* **WHAT IS BEING ASKED**
Write out, word for word, the part of the listing below that opens with the line containing "and not geometric, AT THE β LEVEL" and closes with the line containing "HONEST FRAMING (page", keeping both of those lines and adding no others.
-- EXTRACTED ENTRIES follows --
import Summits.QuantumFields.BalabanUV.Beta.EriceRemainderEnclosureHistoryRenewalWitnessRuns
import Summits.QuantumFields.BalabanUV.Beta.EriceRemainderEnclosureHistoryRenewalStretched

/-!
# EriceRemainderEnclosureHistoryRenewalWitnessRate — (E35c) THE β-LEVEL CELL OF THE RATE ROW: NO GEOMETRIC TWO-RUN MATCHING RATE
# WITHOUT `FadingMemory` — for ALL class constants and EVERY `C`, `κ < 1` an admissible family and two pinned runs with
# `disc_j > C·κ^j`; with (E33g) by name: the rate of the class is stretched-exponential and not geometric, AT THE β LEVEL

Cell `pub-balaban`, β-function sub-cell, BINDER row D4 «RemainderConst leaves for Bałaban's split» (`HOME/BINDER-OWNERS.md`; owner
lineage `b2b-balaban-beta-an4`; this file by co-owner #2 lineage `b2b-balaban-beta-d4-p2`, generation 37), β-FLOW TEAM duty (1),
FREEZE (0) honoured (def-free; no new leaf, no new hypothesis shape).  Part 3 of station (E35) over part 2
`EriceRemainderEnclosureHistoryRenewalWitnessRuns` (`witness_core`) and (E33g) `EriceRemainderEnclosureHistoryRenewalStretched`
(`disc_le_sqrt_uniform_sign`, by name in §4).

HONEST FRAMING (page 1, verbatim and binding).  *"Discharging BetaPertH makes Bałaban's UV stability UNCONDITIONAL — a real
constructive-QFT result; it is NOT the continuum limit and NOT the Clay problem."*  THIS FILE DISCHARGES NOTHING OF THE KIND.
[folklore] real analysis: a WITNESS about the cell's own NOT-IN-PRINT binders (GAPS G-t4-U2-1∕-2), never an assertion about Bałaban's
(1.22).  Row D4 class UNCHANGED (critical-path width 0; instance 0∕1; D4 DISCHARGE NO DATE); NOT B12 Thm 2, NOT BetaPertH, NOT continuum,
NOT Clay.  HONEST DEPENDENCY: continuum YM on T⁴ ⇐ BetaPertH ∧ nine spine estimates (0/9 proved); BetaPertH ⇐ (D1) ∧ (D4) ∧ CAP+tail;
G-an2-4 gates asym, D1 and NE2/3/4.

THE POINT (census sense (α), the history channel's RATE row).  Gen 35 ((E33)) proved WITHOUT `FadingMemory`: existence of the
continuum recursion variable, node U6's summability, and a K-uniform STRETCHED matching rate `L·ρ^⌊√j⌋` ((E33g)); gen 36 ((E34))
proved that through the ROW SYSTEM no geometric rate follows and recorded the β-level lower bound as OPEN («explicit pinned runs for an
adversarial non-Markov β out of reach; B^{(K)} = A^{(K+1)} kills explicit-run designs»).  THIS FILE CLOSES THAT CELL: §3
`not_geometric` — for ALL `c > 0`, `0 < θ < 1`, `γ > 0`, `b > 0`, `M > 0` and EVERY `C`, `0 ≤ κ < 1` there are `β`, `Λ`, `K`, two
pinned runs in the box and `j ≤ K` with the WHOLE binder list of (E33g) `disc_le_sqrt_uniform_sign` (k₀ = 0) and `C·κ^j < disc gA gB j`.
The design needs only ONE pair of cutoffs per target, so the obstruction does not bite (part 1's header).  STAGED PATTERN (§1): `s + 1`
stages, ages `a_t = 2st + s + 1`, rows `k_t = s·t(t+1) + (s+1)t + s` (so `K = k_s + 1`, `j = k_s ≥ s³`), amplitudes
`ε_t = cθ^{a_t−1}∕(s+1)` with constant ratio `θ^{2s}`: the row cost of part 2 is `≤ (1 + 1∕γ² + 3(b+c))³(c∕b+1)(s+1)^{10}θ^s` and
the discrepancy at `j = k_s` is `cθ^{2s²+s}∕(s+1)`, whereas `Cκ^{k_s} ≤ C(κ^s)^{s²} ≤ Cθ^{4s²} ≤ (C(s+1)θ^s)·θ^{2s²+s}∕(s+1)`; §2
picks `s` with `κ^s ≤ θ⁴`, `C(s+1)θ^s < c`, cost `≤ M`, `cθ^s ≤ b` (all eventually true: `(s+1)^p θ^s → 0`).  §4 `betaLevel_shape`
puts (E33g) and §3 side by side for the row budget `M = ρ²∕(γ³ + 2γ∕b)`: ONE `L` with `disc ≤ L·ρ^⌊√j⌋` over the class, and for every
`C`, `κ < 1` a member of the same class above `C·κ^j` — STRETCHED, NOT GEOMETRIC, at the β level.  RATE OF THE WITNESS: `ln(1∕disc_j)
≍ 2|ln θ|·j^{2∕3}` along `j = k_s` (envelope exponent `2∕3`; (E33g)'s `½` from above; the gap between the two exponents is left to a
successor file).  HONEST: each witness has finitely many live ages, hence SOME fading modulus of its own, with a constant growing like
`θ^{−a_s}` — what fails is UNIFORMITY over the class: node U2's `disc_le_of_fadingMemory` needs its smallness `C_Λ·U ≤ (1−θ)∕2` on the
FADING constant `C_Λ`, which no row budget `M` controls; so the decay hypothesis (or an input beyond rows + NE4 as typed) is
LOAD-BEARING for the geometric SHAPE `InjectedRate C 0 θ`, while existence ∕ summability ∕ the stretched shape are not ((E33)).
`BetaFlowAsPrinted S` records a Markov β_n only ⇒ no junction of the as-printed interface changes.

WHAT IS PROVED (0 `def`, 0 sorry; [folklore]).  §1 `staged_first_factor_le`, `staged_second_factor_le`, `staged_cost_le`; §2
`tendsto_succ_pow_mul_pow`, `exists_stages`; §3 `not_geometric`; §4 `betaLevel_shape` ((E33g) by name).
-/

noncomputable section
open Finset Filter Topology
-- EXTRACTED ENTRIES concluded --
* **SOLUTION TO THIS PROBLEM**
# `disc_j > C·κ^j`; with (E33g) by name: the rate of the class is stretched-exponential and not geometric, AT THE β LEVEL

Cell `pub-balaban`, β-function sub-cell, BINDER row D4 «RemainderConst leaves for Bałaban's split» (`HOME/BINDER-OWNERS.md`; owner
lineage `b2b-balaban-beta-an4`; this file by co-owner #2 lineage `b2b-balaban-beta-d4-p2`, generation 37), β-FLOW TEAM duty (1),
FREEZE (0) honoured (def-free; no new leaf, no new hypothesis shape).  Part 3 of station (E35) over part 2
`EriceRemainderEnclosureHistoryRenewalWitnessRuns` (`witness_core`) and (E33g) `EriceRemainderEnclosureHistoryRenewalStretched`
(`disc_le_sqrt_uniform_sign`, by name in §4).

HONEST FRAMING (page 1, verbatim and binding).  *"Discharging BetaPertH makes Bałaban's UV stability UNCONDITIONAL — a real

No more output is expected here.